*** Opening Entries supplied ***

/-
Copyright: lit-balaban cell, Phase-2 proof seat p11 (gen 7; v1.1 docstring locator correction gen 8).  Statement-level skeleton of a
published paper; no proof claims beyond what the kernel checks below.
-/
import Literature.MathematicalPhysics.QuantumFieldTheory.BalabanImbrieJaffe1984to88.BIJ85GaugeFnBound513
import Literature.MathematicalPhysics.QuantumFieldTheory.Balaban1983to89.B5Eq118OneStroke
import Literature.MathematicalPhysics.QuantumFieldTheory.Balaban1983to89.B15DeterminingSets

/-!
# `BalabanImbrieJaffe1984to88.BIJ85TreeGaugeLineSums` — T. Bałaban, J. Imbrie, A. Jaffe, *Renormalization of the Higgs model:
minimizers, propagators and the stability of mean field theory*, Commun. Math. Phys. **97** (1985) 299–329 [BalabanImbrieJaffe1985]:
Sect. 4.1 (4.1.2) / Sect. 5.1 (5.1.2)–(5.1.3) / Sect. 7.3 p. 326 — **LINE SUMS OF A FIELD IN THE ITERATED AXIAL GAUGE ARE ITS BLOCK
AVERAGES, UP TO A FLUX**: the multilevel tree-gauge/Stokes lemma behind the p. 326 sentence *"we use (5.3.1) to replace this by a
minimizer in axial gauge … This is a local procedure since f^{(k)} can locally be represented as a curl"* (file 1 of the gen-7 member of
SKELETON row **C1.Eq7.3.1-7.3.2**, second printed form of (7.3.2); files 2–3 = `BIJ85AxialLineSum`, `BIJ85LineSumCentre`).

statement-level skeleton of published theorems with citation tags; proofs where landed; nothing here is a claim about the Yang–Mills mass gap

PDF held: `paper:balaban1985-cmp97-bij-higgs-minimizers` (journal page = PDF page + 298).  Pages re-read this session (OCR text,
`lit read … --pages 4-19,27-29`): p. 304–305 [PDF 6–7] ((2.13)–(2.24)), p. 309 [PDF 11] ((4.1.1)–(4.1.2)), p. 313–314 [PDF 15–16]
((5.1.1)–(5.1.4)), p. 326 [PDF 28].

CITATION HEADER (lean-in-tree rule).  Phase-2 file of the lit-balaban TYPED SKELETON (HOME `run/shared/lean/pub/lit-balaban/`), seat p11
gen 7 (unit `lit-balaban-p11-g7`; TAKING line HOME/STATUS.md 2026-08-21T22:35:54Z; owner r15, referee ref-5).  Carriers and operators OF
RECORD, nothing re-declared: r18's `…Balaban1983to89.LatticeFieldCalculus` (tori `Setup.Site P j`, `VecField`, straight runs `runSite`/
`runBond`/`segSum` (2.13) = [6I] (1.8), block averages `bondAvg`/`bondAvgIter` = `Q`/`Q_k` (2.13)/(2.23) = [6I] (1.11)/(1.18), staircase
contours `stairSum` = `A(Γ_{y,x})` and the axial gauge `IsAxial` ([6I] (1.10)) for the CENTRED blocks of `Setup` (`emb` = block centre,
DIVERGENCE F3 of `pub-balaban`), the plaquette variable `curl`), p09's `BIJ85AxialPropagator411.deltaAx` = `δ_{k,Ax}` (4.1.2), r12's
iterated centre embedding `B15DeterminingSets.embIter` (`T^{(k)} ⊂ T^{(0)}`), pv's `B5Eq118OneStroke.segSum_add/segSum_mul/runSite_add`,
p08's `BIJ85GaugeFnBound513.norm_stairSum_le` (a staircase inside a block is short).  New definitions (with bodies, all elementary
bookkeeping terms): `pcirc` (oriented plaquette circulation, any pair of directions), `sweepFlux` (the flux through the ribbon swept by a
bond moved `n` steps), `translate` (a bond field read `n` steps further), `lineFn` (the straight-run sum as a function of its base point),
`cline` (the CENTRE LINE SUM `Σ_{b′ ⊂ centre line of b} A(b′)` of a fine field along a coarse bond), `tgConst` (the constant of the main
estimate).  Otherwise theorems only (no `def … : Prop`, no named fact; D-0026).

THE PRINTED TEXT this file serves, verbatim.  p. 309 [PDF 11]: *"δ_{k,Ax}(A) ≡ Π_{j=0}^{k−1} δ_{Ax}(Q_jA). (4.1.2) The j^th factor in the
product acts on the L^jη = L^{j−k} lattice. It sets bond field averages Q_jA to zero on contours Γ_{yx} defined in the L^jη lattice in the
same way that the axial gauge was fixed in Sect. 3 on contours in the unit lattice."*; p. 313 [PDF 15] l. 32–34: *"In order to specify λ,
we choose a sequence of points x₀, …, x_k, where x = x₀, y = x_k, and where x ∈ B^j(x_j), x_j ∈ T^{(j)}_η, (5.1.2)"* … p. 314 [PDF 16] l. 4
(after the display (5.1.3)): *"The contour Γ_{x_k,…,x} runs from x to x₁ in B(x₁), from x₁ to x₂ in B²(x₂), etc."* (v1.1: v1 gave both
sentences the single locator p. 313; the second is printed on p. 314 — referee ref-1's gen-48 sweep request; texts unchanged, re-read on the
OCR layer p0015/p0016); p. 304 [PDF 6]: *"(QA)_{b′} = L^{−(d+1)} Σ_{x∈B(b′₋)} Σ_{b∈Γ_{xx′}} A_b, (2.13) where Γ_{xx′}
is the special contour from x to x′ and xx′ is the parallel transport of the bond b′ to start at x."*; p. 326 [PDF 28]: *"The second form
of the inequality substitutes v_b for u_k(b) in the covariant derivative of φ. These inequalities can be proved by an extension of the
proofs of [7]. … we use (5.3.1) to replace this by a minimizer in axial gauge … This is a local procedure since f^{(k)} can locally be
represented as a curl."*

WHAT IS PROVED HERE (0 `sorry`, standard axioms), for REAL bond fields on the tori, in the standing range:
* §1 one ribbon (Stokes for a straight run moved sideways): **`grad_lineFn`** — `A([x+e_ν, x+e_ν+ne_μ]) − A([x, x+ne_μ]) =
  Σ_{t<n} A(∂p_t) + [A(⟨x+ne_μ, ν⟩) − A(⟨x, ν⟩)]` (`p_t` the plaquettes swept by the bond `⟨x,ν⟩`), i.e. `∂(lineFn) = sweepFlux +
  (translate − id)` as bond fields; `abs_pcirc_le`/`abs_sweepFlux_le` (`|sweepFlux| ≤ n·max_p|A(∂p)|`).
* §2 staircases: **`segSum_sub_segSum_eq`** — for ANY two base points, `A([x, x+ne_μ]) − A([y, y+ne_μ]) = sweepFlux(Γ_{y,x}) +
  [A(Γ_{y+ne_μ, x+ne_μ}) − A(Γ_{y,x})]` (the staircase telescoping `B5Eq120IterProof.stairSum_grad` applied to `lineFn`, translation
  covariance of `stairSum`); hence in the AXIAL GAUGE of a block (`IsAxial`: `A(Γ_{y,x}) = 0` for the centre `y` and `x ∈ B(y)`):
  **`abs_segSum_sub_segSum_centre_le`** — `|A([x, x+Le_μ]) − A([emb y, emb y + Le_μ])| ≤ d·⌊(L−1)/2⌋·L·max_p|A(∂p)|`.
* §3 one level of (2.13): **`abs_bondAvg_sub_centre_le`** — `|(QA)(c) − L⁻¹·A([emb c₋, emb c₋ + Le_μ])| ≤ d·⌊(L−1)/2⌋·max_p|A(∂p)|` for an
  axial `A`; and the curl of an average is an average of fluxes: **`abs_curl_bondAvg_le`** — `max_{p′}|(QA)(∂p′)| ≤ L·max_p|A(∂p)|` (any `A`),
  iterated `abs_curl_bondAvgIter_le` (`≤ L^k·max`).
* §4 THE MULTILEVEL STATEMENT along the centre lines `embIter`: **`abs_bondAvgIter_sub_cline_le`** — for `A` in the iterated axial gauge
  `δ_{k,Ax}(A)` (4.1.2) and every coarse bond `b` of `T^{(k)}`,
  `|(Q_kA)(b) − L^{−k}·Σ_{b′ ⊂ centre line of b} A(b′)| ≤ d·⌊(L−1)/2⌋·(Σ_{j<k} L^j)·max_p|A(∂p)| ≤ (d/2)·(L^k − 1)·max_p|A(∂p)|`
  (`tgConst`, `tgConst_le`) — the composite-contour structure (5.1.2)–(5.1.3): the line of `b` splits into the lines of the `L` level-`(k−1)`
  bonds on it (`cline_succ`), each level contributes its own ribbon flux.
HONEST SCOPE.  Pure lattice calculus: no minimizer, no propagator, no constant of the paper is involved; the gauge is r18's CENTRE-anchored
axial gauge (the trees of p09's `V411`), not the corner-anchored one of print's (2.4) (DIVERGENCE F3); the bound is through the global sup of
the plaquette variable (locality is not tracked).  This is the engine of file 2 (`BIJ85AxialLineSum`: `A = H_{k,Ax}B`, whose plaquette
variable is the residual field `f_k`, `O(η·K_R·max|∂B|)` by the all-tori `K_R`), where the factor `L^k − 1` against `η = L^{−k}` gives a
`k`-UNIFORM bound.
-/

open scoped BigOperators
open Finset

*** Closing Entries supplied ***

[Problem details] How many lines of the records contain the word "IsAxial"? Reply with the number and nothing else.

[Answer area] 2